Journal of Coastal Conservation

, Volume 17, Issue 1, pp 105–119 | Cite as

Comparing interactive and automated mapping systems for supporting fisheries enforcement activities—a case study on vessel monitoring systems (VMS)

  • René A. Enguehard
  • Rodolphe Devillers
  • Orland Hoeber


The conservation of wild fisheries resources in the face of an ever-increasing world demand for seafood requires the use of a number of management tools, including no-take zones, and gear, species, and temporal restrictions. One way of enforcing some of these regulations is through the use of Vessel Monitoring System (VMS) data that provides enforcement officers with the position of fishing vessels in the management area. The increasing volume of movement data collected using VMS calls for new methods that could help analysts extract useful knowledge from these large data sets. Various approaches have been proposed for visualizing and exploring movement data and detecting patterns within these data, but those approaches have generally not been tested in a real-world context or compared together, making their actual usability and utility unclear. This paper describes, compares, and assesses three such approaches in the context of fisheries enforcement: an existing system used for fisheries enforcement operations in Canada (VUE), a novel Hybrid Spatio-temporal Filtering (HSF) system developed by the authors, and an automated Behavioural Change Point Analysis (BCPA) system. A field trial was conducted with experienced fisheries enforcement officers to compare and contrast the benefits and drawbacks of the three approaches. While all three presented advantages and disadvantages, the interactivity of VUE and HSF were identified as desirable features, as they provide analysts with more control over the data, while allowing flexible data exploration. BCPA, while providing an automated approach to the data analysis, was pointed out as being too much of a “black box”, causing unease among the experts who require a level of transparency similar to that of legally admissible evidence. In the end, the experts suggested that the best approach would be to merge the analytical power of their existing VUE system with the exploratory power of the HSF system. This study provides insight into the value of using interactive mapping and filtering approaches in support of data analysis in the context of fisheries enforcement.
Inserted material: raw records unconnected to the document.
import Summits.BirchSwinnertonDyer.Rank1Residual.X11b.InterpolationCharacterSupply
import Summits.BirchSwinnertonDyer.Rank1Residual.X11b.Three.LambdaSupplyTwistFamily
import Summits.BirchSwinnertonDyer.BirchSwinnertonDyer.Theorems.BiquadraticEisensteinDescentEisensteinHeartFlatCMInertBadKPrimeAvatarRigidity
import HarnessLib

set_option linter.dupNamespace false
set_option autoImplicit false

/-!
# Crux `EisensteinHeartFlatCMInertBadKPrime` (stmt-BirchSwinnertonDyer-21341), line `hsieh_lambda` — stub R3
# `stub_rangeInfinite`: a point of Hsieh's range is never torsion, so the range is INFINITE

Lead seat `bsd-wall-cm-bed-p1` g11 (`--supports stmt-BirchSwinnertonDyer-21341`; theorems only; nothing is closed; BSD is not proved).

With R1/R2 (`…RangeCharacter`, `…RangeAvatar`, landed p719262/p719120) Hsieh's range
`R = {(χ, r) : χ everywhere unramified of type (n, −n), n ≥ 1, r a p-adic avatar of χ through the anticyclotomic κ}`
is non-empty for every crux datum. The divisibility `∃ m, p^m·Ch(N) ⊆ (G)` for EVERY `G` pinned only on `R` is false when the set
of evaluation points `{r(γ) − 1}` is FINITE (add `H·∏(T − x_i)` to `G`), so every proof of the crux also uses that `R` is
INFINITE. This file proves the kernel statement behind it, the registered stub `stub_rangeInfinite` of skeleton v8: for
`(χ, n, r) ∈ R` and `γ` a topological generator of `κ`, **`r(γ)^q ≠ 1` for every `q ≥ 1`** — hence the points
`(χ^q, r^q) ∈ R` (`LambdaSupply.isPAdicAvatarOf_pow`) have pairwise distinct nodes `r(γ)^q − 1`.

Proof: write `r = e ∘ ψ`; if `ψ(γ)^q = 1` then `e ∘ ψ^q` factors through `κ` and is trivial at the unit-level element `γ`
(`κ γ = 1`), hence trivial (`…AvatarRigidity.apply_eq_one_of_factorsThroughZp_of_isUnit`: closed subgroups of `ℤ_p` containing
a unit are everything); so `ψ^q = 1` and `χ^q`, whose avatar is `e ∘ ψ^q` (`isPAdicAvatarOf_pow`), shares the trivial avatar with
the trivial character, whence `χ^q = 1` (`LambdaSupply.eq_of_isPAdicAvatarOf_of_isPAdicAvatarOf`: Frobenius values at almost all
places determine a Hecke character); but `χ^q` has infinity type `(qn, −qn)` with `qn ≠ 0`, which the trivial character has not
on a totally complex field (`LambdaSupply.not_hasInfinityType_one_of_ne_zero`). No hypothesis on `p` or on the class number.

References: [Weil1956] §1–§2; [Washington1997] §13.1; [CasselsFrohlichANT1967] Ch. VII (Tate) Prop. 4.1; [Hsieh2014Crelle] Prop. 4.9.
-/

noncomputable section

open scoped NumberField
open NumberField IsDedekindDomain Field Filter Topology
  Literature.NumberTheory.GaloisRepresentations Literature.NumberTheory.EllipticCurves
  Summit.BirchSwinnertonDyer.Rank1Residual.X11b.Three.LambdaSupply
  Summit.BirchSwinnertonDyer.BirchSwinnertonDyer.Theorems.BiquadraticEisensteinDescentEisensteinHeartFlatCMInertBadKPrimeAvatarRigidity

namespace Summit.BirchSwinnertonDyer.BirchSwinnertonDyer.Theorems.BiquadraticEisensteinDescentEisensteinHeartFlatCMInertBadKPrimeRangeInfinite

/-- **A point of Hsieh's range is not torsion** (core form, named hypotheses): for `K` totally complex, `κ` a `ℤ_p`-extension
with topological generator `γ`, `χ` an everywhere-unramified Hecke character of infinity type `(n, −n)`, `n ≠ 0`, and `r` a `p`-adic
avatar of `χ` factoring through `κ`, one has `r(γ)^q ≠ 1` for every `q ≥ 1`. See the module docstring for the proof.
[cite: Weil1956, §1–§2] [cite: Washington1997, §13.1] [cite: CasselsFrohlichANT1967, Ch. VII Prop. 4.1] -/
theorem avatarValueAt_pow_ne_one {K : Type} [Field K] [NumberField K] [IsTotallyComplex K] {p : ℕ} [Fact p.Prime]
    (κ : ZpExtension K p) {γ : absoluteGaloisGroup K} (hγ : κ.IsTopGenerator γ) (ι : PadicAlgCl p ≃+* ℂ)
    {χ : HeckeCharacter K} {n : ℤ} (hn : n ≠ 0) {r : FramedGaloisRep K (PadicAlgCl p) 1}
    (hχu : ∀ v : HeightOneSpectrum (𝓞 K), χ.IsUnramifiedAt v)
    (hχt : χ.HasInfinityType (fun _ ↦ n) (fun _ ↦ -n))
    (hav : IsPAdicAvatarOf ι χ r) (hfac : FactorsThroughZp κ r) {q : ℕ} (hq : 0 < q) :
    avatarValueAt r γ ^ q ≠ 1 := by
  intro hu
  -- the currency `r = e ∘ ψ`
  set e := (FramedRep.unitsContinuousMulEquivOfUnique (Fin 1) (PadicAlgCl p) :
    (PadicAlgCl p)ˣ →ₜ* GL (Fin 1) (PadicAlgCl p)) with he
  set ψ : absoluteGaloisGroup K →ₜ* (PadicAlgCl p)ˣ :=
    ((FramedRep.unitsContinuousMulEquivOfUnique (Fin 1) (PadicAlgCl p)).symm :
      GL (Fin 1) (PadicAlgCl p) →ₜ* (PadicAlgCl p)ˣ).comp r with hψ
  have hr : r = e.comp ψ := by rw [hψ, he, comp_symm_comp_eq]
  rw [hr] at hav hfac hu
  have hχu' : ∀ v : HeightOneSpectrum (𝓞 K), ((p : ℕ) : 𝓞 K) ∉ v.asIdeal → χ.IsUnramifiedAt v := fun v _ => hχu v
  -- `e ∘ ψ^q` factors through `κ` and is trivial at `γ`
  have hfacq : FactorsThroughZp κ (e.comp (ψ ^ q)) := by
    rw [factorsThroughZp_unitsChar_iff] at hfac ⊢
    intro σ hσ
    rw [ContinuousMonoidHom.pow_apply, hfac σ hσ, one_pow]
  have hγq : (e.comp (ψ ^ q)) γ = 1 := by
    rw [← Summit.BirchSwinnertonDyer.Rank1Residual.X11b.LambdaSupply.avatarValueAt_unitsChar_pow, avatarValueAt_unitsChar] at hu
    have h1 : (((ψ ^ q) γ : (PadicAlgCl p)ˣ) : PadicAlgCl p) = 1 := by
      apply (algebraMap (PadicAlgCl p) ℂ_[p]).injective
      rw [map_one, ← PadicComplex.coe_eq]
      exact hu
    rw [ContinuousMonoidHom.coe_comp, Function.comp_apply, Units.val_eq_one.mp h1, map_one]
  -- hence trivial everywhere (`κ γ = 1` is a unit of `ℤ_p`)
  have hunit : IsUnit (Multiplicative.toAdd (κ γ)) := by
    rw [show κ γ = Multiplicative.ofAdd 1 from hγ, toAdd_ofAdd]
    exact isUnit_one
  have htriv : ∀ τ, (e.comp (ψ ^ q)) τ = 1 := apply_eq_one_of_factorsThroughZp_of_isUnit κ hfacq hγq hunit
  have hψq : ψ ^ q = 1 := by
    ext τ
    have h := htriv τ
    rw [ContinuousMonoidHom.coe_comp, Function.comp_apply,
      map_eq_one_iff e (FramedRep.unitsContinuousMulEquivOfUnique (Fin 1) (PadicAlgCl p)).injective] at h
    rw [h]
    rfl
  -- `χ^q` has the trivial avatar, so `χ^q = 1`
  have havq : IsPAdicAvatarOf ι (χ ^ q) (e.comp (ψ ^ q)) := isPAdicAvatarOf_pow ι hav hχu' q
  rw [hψq] at havq
  have heq : χ ^ q = 1 :=
    eq_of_isPAdicAvatarOf_of_isPAdicAvatarOf ι havq (isPAdicAvatarOf_one ι)
      (fun v _ => isUnramifiedAt_pow' (hχu v) q) (fun v _ => isUnramifiedAt_one' v)
  -- but `χ^q` has infinity type `(qn, -qn)`, `qn ≠ 0`
  have ht := Summit.BirchSwinnertonDyer.Rank1Residual.X11b.LambdaSupply.HasInfinityType.pow_nat hχt q
  rw [heq] at ht
  have hqn : (q : ℤ) * n ≠ 0 := mul_ne_zero (by exact_mod_cast hq.ne') hn
  refine Summit.BirchSwinnertonDyer.Rank1Residual.X11b.LambdaSupply.not_hasInfinityType_one_of_ne_zero (K := K) hqn ?_
  have e2 : (fun _ : InfinitePlace K ↦ (q : ℤ) * -n) = fun _ ↦ -((q : ℤ) * n) := by funext w; ring
  rw [e2] at ht
  exact ht

/-- **STUB `stub_rangeInfinite` of skeleton v8 of crux `EisensteinHeartFlatCMInertBadKPrime` (line `hsieh_lambda`)**, proved: the
registered signature verbatim — for `K` imaginary quadratic, `κ` a `ℤ_p`-extension with topological generator `γ`, `ι′`, and a point
`(χ, n, r)` of Hsieh's range (`χ` everywhere unramified of type `(n, −n)`, `n > 0`, `IsPAdicAvatarOf ι′ χ r`, `FactorsThroughZp κ r`):
`avatarValueAt r γ ^ q ≠ 1` for all `q > 0`. `= avatarValueAt_pow_ne_one`.
[cite: Weil1956, §1–§2] [cite: Washington1997, §13.1] [cite: CasselsFrohlichANT1967, Ch. VII Prop. 4.1] -/
theorem stub_rangeInfinite :
    ∀ (K : Type) [Field K] [NumberField K] (p : ℕ) [Fact p.Prime], IsImaginaryQuadratic K →
      ∀ (κ : ZpExtension K p) (γ : Field.absoluteGaloisGroup K), κ.IsTopGenerator γ →
        ∀ (ι' : PadicAlgCl p ≃+* ℂ) (χ : HeckeCharacter K) (n : ℕ) (r : FramedGaloisRep K (PadicAlgCl p) 1), 0 < n →
          (∀ v : HeightOneSpectrum (𝓞 K), χ.IsUnramifiedAt v) →
          χ.HasInfinityType (fun _ ↦ (n : ℤ)) (fun _ ↦ -(n : ℤ)) →
          IsPAdicAvatarOf ι' χ r → FactorsThroughZp κ r →
          ∀ q : ℕ, 0 < q → avatarValueAt r γ ^ q ≠ 1 := by
  intro K _ _ p _ hK κ γ hγ ι' χ n r hn hχu hχt hav hfac q hq
  haveI : IsTotallyComplex K := hK.2
  exact avatarValueAt_pow_ne_one κ hγ ι' (by exact_mod_cast hn.ne') hχu hχt hav hfac hq

end Summit.BirchSwinnertonDyer.BirchSwinnertonDyer.Theorems.BiquadraticEisensteinDescentEisensteinHeartFlatCMInertBadKPrimeRangeInfinite

end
Fisheries enforcement Vessel monitoring system VMS Movement analysis Visualization Geovisual analytics 



The authors would like to thank the Natural Sciences and Engineering Research Council of Canada (NSERC) for the funding of this project through the Strategic Projects Grant STPGP 365189–08, and the Canadian Foundation for Innovation (CFI) and Memorial University of Newfoundland for providing the laboratory infrastructure. We also would like to thank Fisheries and Oceans Canada, and especially Jerry Black and Trevor Fradsham and their groups, for their collaboration and having provided access to the data, as well as the fisheries enforcement officers who participated in this study.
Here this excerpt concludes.